- Location: South Australia
- Nearest city: Darke Peak.
- Coordinates: 33°28′32″S 136°10′33″E﻿ / ﻿33.4755°S 136.1758°E
- Area: 6.93 km^{2} (2.68 sq mi)
- Established: 28 November 1985
- Governing body: Department for Environment and Water

= Darke Range Conservation Park =

Protected area in South Australia

Darke Range Conservation Park is a protected area in the Australian state of South Australia located on the Eyre Peninsula in the gazetted locality of Darke Peak about 2 km west of the town centre in Darke Peak.

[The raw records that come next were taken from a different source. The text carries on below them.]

import Summits.CriticalPhenomena.PercolationContinuityZ3.Theorems.Transplant.Slab111SKGeo
import Mathlib.Combinatorics.SimpleGraph.Paths
import HarnessLib

/-!
# Small thickness `(111)`-films, IV: the cleared SET of a case and film PATHS from index data

builds on p205010 (kernel theorem, internal audit signed; external expert review pending) — NOT used in this file.  Lane `prim-bschramm`, seat
`prim-bschramm-p2` (gen 38; class C1b; memo `HOME/bschramm/P2-LATTICES.md` §136); helper file (`--supports stmt-CriticalPhenomena-4575 --as helper`).
* §1 **`Wset C z`** — the instance's cleared vertex set of the block at `z` (the vertices of the valid bits of the mask `C.W`), membership lemmas, and the
  rerouting part `Wset ∩ \overline{blkR 3 z t_R s_R}` read from the mask `C.WR`;
* §2 **`gpath_of_idx`** — a validated index list (`AdjRel`-chain, no repetitions, valid) is a self-avoiding film path («VPathKit».`GPath`);
* §3 **`exists_branch_of_reach`** — a bit of `reach u R (bitOf b)` is joined to `vtx b` by a self-avoiding film path all of whose vertices are vertices
  of bits of `R` (index walk from «Slab111SKBits».`reach_sound` ↦ `SimpleGraph.Walk` ↦ `toPath`).
[cite: DuminilCopinSidoraviciusTassion2016, §2.3 (proof of Fact 2: the paths γ_u, γ_v, γ_w)]
-/

noncomputable section

namespace Summit.CriticalPhenomena.PercolationContinuityZ3.Theorems.Transplant

open Literature.Probability.Percolation Literature.Probability.LatticeModels SimpleGraph
open scoped Classical

namespace Slab111.SK

variable {C : Ctx} {z : Site 2}

/-! ## §1 The cleared set -/

/-- **The cleared vertex set of the case at the block centre `z`**: the film vertices of the valid bits of `C.W`. [folklore] -/
def Wset (C : Ctx) (z : Site 2) : Set (slab111 C.k) := {x | ∃ i, C.validB i = true ∧ C.W.testBit i = true ∧ vtx C.k z i = x}

/-- Membership of an index vertex in the cleared set. [folklore] -/
theorem vtx_mem_Wset_iff (hz : ClassHyp C z) {i : ℕ} (hv : C.validB i = true) : vtx C.k z i ∈ Wset C z ↔ C.W.testBit i = true := by
  constructor
  · rintro ⟨j, hj, hW, he⟩
    rw [vtx_inj hz hj hv he] at hW; exact hW
  · intro h; exact ⟨i, hv, h, rfl⟩

/-- A member of the cleared set is an index vertex. [folklore] -/
theorem exists_idx_of_mem_Wset {x : slab111 C.k} (h : x ∈ Wset C z) : ∃ i, C.validB i = true ∧ C.W.testBit i = true ∧ vtx C.k z i = x := h

/-- **The rerouting mask reads `Wset ∩ \overline{blkR 3 z t_R s_R}`.** [folklore] -/
theorem testBit_WR_iff_mem (hz : ClassHyp C z) {i : ℕ} (hv : C.validB i = true) {tR sR : ℕ} (htR : C.tR = min tR 3) (hsR : C.sR = min sR 3) :
    C.WR.testBit i = true ↔ vtx C.k z i ∈ Wset C z ∩ (hexShadow C.k).lift (blkR 3 z tR sR) := by
  rw [testBit_WR_iff, Set.mem_inter_iff, vtx_mem_Wset_iff hz hv, HexShadow.mem_lift, hexShadow_sh, inRB_iff_mem_blkR hz hv htR hsR]

/-- Every bit of `W` is valid when `W` lies inside an allowed mask of valid bits. [folklore] -/
theorem validB_of_W {allowed forced : ℕ} (hW : C.wOK allowed forced = true) (hall : ∀ i, allowed.testBit i = true → C.validB i = true) {i : ℕ}
    (h : C.W.testBit i = true) : C.validB i = true := by
  simp only [Ctx.wOK, Bool.and_eq_true] at hW
  exact hall i (testBit_of_sdiff_beq hW.1 h)

/-! ## §2 Film paths from validated index lists -/

/-- **A validated index list is a self-avoiding film path.** [folklore] -/
theorem gpath_of_idx (hz : ClassHyp C z) {l : List ℕ} (hne : l ≠ []) (hv : ∀ x ∈ l, C.validB x = true) (hch : l.IsChain AdjRel)
    (hnd : l.Nodup) : GPath (film C.k) (l.map (vtx C.k z)) (vtx C.k z (l.head hne)) (vtx C.k z (l.getLast hne)) where
  ne_nil := by simpa using hne
  chain := by
    rw [List.isChain_map]
    exact hch.imp_of_mem_imp fun a b ha hb hab => adj_vtx hz (hv a ha) (hv b hb) hab
  nodup := hnd.map_on fun a ha b hb hab => vtx_inj hz (hv a ha) (hv b hb) hab
  head := by rw [List.head?_map, List.head?_eq_some_head hne]; rfl
  last := by rw [List.getLast?_map, List.getLast?_eq_some_getLast hne]; rfl

/-- With known end points. [folklore] -/
theorem gpath_of_idx' (hz : ClassHyp C z) {l : List ℕ} {s t : ℕ} (hv : ∀ x ∈ l, C.validB x = true) (hch : l.IsChain AdjRel) (hnd : l.Nodup)
    (hs : l.head? = some s) (ht : l.getLast? = some t) : GPath (film C.k) (l.map (vtx C.k z)) (vtx C.k z s) (vtx C.k z t) := by
  have hne : l ≠ [] := by rintro rfl; simp at hs
  have h1 : l.head hne = s := by rw [List.head?_eq_some_head hne, Option.some.injEq] at hs; exact hs
  have h2 : l.getLast hne = t := by rw [List.getLast?_eq_some_getLast hne, Option.some.injEq] at ht; exact ht
  rw [← h1, ← h2]; exact gpath_of_idx hz hne hv hch hnd

/-- Membership read-back for mapped index lists. [folklore] -/
theorem mem_map_vtx_iff (hz : ClassHyp C z) {l : List ℕ} (hv : ∀ x ∈ l, C.validB x = true) {j : ℕ} (hj : C.validB j = true) :
    vtx C.k z j ∈ l.map (vtx C.k z) ↔ j ∈ l := by
  rw [List.mem_map]
  constructor
  · rintro ⟨i, hi, he⟩; rw [← vtx_inj hz (hv i hi) hj he]; exact hi
  · intro h; exact ⟨j, h, rfl⟩

/-! ## §3 The branch from reachability -/

/-- A film walk along an index walk. [folklore] -/
theorem exists_walk_of_chain (hz : ClassHyp C z) (R : ℕ) (hR : ∀ i, R.testBit i = true → C.validB i = true) :
    ∀ (l : List ℕ) (s : ℕ), (s :: l).IsChain AdjRel → (∀ x ∈ s :: l, R.testBit x = true) →
      ∃ p : (film C.k).Walk (vtx C.k z s) (vtx C.k z (walkEnd s l)), ∀ v ∈ p.support, ∃ j ∈ s :: l, vtx C.k z j = v
  | [], s, _, _ => by
    refine ⟨Walk.nil, fun v hv => ⟨s, by simp, ?_⟩⟩
    exact (Walk.mem_support_nil_iff.mp hv).symm
  | j :: l, s, hch, hmem => by
    obtain ⟨hsj, hch'⟩ := List.isChain_cons_cons.1 hch
    obtain ⟨p, hp⟩ := exists_walk_of_chain hz R hR l j hch' fun x hx => hmem x (List.mem_cons_of_mem _ hx)
    have hadj : (film C.k).Adj (vtx C.k z s) (vtx C.k z j) :=
      adj_vtx hz (hR _ (hmem s (by simp))) (hR _ (hmem j (by simp))) hsj
    have he : walkEnd s (j :: l) = walkEnd j l := rfl
    rw [he]
    refine ⟨Walk.cons hadj p, fun v hv => ?_⟩
    rw [Walk.support_cons, List.mem_cons] at hv
    rcases hv with rfl | hv
    · exact ⟨s, by simp, rfl⟩
    · obtain ⟨i, hi, rfl⟩ := hp v hv
      exact ⟨i, List.mem_cons_of_mem _ hi, rfl⟩

/-- **THE BRANCH FROM REACHABILITY**: a bit `w` of `reach u R (bitOf b)` (all bits of `R` valid) is joined to `vtx b` by a self-avoiding film path whose
vertices are vertices of bits of `R`. [cite: DuminilCopinSidoraviciusTassion2016, §2.3 (proof of Fact 2: the path γ_w)] -/
theorem exists_branch_of_reach (hz : ClassHyp C z) {u R b w : ℕ} (hR : ∀ i, R.testBit i = true → C.validB i = true)
    (h : (reach u R (bitOf b)).testBit w = true) :
    ∃ Br : List (slab111 C.k), GPath (film C.k) Br (vtx C.k z b) (vtx C.k z w) ∧
      ∀ x ∈ Br, ∃ j, C.validB j = true ∧ R.testBit j = true ∧ vtx C.k z j = x := by
  obtain ⟨s, l, hs, hRs, hw, he⟩ := reach_sound h
  rw [testBit_bitOf] at hs
  simp only [decide_eq_true_eq] at hs
  subst hs
  obtain ⟨p, hp⟩ := exists_walk_of_chain hz R hR l b hw.1 hw.2
  subst he
  have hsub := Walk.support_toPath_subset_support p
  generalize p.toPath = q at hsub
  obtain ⟨q, hqpath⟩ := q
  refine ⟨q.support, ⟨q.support_ne_nil, q.isChain_adj_support, hqpath.support_nodup, ?_, ?_⟩, ?_⟩
  · rw [List.head?_eq_some_head q.support_ne_nil, Walk.head_support]
  · rw [List.getLast?_eq_some_getLast q.support_ne_nil, Walk.getLast_support]
  · intro x hx
    obtain ⟨j, hj, rfl⟩ := hp x (hsub hx)
    exact ⟨j, hR _ (hw.2 j hj), hw.2 j hj, rfl⟩

end Slab111.SK

end Summit.CriticalPhenomena.PercolationContinuityZ3.Theorems.Transplant

end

The conservation park was proclaimed on 28 November 1985 under the state's National Parks and Wildlife Act 1972 in respect to land in following sections and cadastral units - section 116 in the Hundred of Pascoe and section 58 in the Hundred of Darke both of which are located to the immediate west of the Darke Peak town centre.

Additional land in the Hundred of Darke was added to the conservation park on 23 September 2010 to the immediate north of its original extent for the following official reason: The addition to Darke Range Conservation Park will help protect the threatened ecosystems and species unique to this locality, as well as the nationally threatened peppermint gum woodland... Its name was derived from the Darke Range on which it is located. As of June 2016, the conservation park covered an area of 6.93 km2.

The conservation park is classified as an IUCN Category VI protected area.